TASK BRIEF:
Would you reproduce exactly the lines below from the one holding "-- from the" through the one holding "-- compare the two majorants", inclusive, and no others?

Collected data entries:
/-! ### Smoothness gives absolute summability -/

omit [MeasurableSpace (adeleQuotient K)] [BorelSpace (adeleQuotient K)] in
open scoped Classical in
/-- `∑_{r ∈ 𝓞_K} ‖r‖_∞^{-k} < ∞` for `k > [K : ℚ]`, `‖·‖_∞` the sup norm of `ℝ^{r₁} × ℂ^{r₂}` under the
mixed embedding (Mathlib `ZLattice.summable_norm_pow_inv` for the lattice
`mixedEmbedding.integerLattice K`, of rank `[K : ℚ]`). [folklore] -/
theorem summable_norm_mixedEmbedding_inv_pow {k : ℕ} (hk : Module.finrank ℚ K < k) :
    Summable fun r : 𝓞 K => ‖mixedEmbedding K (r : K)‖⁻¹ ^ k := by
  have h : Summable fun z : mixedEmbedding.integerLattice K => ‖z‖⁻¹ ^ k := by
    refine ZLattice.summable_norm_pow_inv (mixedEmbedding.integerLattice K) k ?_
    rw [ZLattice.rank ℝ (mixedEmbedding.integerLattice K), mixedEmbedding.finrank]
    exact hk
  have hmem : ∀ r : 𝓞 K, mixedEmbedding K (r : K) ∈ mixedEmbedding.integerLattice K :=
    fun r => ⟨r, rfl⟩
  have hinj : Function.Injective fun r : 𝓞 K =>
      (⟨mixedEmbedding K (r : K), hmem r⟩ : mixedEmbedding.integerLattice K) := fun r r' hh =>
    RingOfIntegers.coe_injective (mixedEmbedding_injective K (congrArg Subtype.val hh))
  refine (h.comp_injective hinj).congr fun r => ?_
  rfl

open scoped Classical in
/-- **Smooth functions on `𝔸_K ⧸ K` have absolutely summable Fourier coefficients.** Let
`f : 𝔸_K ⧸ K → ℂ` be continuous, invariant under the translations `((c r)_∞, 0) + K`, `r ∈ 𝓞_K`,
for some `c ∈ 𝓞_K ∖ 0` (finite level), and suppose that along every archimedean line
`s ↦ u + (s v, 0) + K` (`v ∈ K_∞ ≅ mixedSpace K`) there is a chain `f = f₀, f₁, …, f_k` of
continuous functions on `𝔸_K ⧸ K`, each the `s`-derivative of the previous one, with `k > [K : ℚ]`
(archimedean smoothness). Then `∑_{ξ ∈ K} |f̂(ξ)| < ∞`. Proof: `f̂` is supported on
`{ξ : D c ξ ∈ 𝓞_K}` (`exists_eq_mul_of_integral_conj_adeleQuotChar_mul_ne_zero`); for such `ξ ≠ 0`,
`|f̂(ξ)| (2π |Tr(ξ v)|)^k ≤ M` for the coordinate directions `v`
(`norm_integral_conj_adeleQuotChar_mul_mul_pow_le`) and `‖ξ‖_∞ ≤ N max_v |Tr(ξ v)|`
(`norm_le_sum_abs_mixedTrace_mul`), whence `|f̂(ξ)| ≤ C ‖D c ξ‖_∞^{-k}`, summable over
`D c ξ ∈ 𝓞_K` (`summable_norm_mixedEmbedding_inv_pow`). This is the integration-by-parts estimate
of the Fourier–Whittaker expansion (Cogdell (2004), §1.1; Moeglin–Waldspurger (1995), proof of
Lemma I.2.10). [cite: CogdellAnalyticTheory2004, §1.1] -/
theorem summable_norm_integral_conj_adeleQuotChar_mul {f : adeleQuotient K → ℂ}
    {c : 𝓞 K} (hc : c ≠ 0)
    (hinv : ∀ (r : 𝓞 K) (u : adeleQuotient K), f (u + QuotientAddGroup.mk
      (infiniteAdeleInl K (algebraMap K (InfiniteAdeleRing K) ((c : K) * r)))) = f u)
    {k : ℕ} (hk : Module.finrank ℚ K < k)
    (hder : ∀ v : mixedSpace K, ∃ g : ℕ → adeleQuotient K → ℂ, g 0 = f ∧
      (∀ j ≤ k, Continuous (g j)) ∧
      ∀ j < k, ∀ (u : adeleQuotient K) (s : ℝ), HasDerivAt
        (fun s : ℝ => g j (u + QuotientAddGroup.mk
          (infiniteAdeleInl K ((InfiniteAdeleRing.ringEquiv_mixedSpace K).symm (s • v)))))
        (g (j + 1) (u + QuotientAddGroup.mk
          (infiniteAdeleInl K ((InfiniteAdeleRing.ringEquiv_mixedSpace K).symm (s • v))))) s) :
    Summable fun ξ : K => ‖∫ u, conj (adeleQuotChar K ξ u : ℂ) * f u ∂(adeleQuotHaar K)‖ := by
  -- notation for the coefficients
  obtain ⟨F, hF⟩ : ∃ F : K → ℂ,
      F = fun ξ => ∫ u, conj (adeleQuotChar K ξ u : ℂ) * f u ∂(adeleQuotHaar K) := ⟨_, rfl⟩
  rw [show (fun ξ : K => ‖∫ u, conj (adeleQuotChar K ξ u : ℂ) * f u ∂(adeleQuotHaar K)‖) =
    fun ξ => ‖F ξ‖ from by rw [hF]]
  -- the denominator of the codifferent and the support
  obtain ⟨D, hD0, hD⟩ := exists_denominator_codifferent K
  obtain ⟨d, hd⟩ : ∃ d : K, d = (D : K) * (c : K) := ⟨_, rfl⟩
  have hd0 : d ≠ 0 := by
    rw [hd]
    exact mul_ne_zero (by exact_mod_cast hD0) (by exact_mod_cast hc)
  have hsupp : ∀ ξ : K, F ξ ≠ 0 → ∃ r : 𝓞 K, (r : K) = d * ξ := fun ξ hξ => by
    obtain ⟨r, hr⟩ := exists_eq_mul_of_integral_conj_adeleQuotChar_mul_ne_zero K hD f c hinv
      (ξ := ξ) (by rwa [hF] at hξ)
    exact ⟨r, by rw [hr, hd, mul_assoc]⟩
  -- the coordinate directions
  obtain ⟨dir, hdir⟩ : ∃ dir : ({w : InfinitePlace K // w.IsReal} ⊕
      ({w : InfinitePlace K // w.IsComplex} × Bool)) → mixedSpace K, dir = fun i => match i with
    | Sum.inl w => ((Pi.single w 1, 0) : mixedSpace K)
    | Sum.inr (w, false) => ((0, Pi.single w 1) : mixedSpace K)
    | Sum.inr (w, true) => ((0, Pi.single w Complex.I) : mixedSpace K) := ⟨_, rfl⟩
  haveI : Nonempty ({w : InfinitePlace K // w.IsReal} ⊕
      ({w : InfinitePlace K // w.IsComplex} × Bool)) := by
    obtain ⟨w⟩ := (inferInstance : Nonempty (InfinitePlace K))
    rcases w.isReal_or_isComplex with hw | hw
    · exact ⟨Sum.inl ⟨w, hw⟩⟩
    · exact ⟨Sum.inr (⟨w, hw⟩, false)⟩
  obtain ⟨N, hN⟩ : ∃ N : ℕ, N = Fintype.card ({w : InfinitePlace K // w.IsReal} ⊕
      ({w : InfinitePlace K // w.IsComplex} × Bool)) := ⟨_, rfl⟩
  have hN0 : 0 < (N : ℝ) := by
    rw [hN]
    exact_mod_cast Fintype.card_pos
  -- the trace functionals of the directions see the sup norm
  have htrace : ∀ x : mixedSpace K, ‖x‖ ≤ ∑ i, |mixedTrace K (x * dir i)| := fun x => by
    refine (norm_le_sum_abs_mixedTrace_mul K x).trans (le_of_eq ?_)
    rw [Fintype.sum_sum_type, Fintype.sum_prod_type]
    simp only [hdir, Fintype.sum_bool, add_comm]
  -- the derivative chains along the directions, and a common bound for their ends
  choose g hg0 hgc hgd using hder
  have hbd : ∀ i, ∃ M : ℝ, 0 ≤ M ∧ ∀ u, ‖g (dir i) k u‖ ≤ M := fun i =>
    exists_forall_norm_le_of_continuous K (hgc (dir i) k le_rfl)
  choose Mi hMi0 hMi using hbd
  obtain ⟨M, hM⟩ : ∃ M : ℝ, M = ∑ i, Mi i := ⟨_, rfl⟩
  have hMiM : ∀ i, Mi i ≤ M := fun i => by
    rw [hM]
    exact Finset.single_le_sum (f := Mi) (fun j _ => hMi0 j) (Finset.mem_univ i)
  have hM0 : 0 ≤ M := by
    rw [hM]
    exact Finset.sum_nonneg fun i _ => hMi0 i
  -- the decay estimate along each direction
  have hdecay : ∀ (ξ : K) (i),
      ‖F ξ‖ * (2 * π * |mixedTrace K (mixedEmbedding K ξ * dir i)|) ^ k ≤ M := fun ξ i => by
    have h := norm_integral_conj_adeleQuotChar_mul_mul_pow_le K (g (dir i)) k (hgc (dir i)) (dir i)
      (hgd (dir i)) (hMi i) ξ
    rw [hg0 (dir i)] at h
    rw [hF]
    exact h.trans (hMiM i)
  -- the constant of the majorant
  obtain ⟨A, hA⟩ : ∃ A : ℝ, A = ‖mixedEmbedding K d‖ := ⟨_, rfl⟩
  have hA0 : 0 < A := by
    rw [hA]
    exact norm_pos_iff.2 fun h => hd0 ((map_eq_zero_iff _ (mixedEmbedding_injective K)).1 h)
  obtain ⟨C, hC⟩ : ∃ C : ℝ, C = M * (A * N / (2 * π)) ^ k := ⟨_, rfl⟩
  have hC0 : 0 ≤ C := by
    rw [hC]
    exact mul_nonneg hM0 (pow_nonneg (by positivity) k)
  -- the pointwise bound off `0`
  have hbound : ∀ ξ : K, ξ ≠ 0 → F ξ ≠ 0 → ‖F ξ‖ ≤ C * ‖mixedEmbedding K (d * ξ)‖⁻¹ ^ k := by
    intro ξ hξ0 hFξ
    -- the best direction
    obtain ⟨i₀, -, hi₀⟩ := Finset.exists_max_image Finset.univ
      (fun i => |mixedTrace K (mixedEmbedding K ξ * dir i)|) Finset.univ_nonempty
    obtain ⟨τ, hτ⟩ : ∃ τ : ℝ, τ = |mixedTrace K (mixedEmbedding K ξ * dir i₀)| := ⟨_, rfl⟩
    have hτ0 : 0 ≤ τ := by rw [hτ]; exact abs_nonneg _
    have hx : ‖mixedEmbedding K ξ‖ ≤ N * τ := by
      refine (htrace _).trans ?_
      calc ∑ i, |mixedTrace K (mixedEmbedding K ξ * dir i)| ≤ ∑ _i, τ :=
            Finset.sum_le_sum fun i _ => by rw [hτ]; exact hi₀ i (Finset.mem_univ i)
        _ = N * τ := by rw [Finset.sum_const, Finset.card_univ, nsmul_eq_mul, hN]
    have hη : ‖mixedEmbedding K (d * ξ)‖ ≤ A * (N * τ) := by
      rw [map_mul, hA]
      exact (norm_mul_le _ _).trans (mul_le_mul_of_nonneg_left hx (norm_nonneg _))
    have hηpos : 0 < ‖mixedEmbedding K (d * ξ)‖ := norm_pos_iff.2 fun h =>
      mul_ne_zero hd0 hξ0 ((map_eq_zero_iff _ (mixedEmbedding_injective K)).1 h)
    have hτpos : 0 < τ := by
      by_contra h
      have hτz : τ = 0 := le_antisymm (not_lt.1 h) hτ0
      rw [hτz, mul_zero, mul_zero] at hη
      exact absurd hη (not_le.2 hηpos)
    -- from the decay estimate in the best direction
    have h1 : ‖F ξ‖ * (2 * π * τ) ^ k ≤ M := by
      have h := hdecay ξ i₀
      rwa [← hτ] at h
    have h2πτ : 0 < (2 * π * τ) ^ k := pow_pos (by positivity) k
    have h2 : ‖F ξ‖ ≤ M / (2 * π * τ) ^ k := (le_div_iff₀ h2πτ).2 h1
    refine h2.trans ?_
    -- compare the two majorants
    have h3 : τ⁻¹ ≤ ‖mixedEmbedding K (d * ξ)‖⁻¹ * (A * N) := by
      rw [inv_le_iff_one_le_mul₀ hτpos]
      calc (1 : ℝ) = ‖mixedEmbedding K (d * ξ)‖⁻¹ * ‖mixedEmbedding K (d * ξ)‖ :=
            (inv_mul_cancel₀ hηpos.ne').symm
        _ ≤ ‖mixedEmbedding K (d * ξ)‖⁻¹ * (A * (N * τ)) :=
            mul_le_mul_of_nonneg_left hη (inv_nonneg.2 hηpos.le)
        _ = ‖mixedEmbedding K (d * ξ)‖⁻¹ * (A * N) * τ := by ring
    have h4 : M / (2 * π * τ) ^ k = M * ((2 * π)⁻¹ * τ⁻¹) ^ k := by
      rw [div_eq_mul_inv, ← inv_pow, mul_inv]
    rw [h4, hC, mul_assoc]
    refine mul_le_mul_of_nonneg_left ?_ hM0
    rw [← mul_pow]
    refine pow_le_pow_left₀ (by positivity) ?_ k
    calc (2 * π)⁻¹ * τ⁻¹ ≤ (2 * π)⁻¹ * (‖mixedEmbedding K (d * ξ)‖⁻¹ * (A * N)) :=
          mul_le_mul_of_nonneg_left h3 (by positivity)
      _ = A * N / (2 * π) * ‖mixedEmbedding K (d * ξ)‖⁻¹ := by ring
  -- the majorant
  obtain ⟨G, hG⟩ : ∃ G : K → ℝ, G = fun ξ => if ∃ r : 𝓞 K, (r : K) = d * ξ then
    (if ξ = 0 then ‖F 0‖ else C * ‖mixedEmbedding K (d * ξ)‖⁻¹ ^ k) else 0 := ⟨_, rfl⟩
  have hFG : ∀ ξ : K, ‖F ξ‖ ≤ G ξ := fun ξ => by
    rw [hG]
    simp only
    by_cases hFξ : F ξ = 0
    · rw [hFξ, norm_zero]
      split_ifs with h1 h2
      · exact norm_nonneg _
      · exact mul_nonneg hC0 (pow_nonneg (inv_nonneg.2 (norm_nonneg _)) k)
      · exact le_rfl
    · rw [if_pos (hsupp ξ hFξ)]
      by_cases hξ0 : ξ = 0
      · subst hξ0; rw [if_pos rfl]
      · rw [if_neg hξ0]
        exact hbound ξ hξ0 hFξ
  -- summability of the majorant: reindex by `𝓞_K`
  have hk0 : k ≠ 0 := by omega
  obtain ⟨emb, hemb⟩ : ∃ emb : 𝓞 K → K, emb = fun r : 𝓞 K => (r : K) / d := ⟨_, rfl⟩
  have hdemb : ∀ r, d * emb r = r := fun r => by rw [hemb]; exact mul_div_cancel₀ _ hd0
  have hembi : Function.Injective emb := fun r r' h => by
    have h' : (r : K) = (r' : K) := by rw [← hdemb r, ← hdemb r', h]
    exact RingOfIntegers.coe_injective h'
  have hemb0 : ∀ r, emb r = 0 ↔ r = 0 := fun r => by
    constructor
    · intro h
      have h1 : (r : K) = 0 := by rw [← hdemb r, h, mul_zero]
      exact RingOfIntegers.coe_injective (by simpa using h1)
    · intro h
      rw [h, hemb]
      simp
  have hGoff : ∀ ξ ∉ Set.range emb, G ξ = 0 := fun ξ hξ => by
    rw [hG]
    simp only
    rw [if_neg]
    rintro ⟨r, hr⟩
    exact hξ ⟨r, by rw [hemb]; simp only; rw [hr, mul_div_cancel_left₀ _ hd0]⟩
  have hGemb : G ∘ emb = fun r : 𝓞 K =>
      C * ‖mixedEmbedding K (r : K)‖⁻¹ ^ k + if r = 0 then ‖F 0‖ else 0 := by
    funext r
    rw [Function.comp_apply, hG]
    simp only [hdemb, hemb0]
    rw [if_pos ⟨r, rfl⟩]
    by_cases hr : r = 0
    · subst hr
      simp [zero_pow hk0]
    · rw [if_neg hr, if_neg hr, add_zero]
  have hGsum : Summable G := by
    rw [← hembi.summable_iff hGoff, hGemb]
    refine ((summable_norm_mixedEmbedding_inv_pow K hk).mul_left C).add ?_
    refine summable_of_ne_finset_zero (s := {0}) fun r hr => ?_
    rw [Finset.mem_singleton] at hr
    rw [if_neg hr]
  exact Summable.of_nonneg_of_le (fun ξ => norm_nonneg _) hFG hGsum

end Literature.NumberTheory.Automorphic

RESPONSE AREA:
    -- from the decay estimate in the best direction
    have h1 : ‖F ξ‖ * (2 * π * τ) ^ k ≤ M := by
      have h := hdecay ξ i₀
      rwa [← hτ] at h
    have h2πτ : 0 < (2 * π * τ) ^ k := pow_pos (by positivity) k
    have h2 : ‖F ξ‖ ≤ M / (2 * π * τ) ^ k := (le_div_iff₀ h2πτ).2 h1
    refine h2.trans ?_
    -- compare the two majorants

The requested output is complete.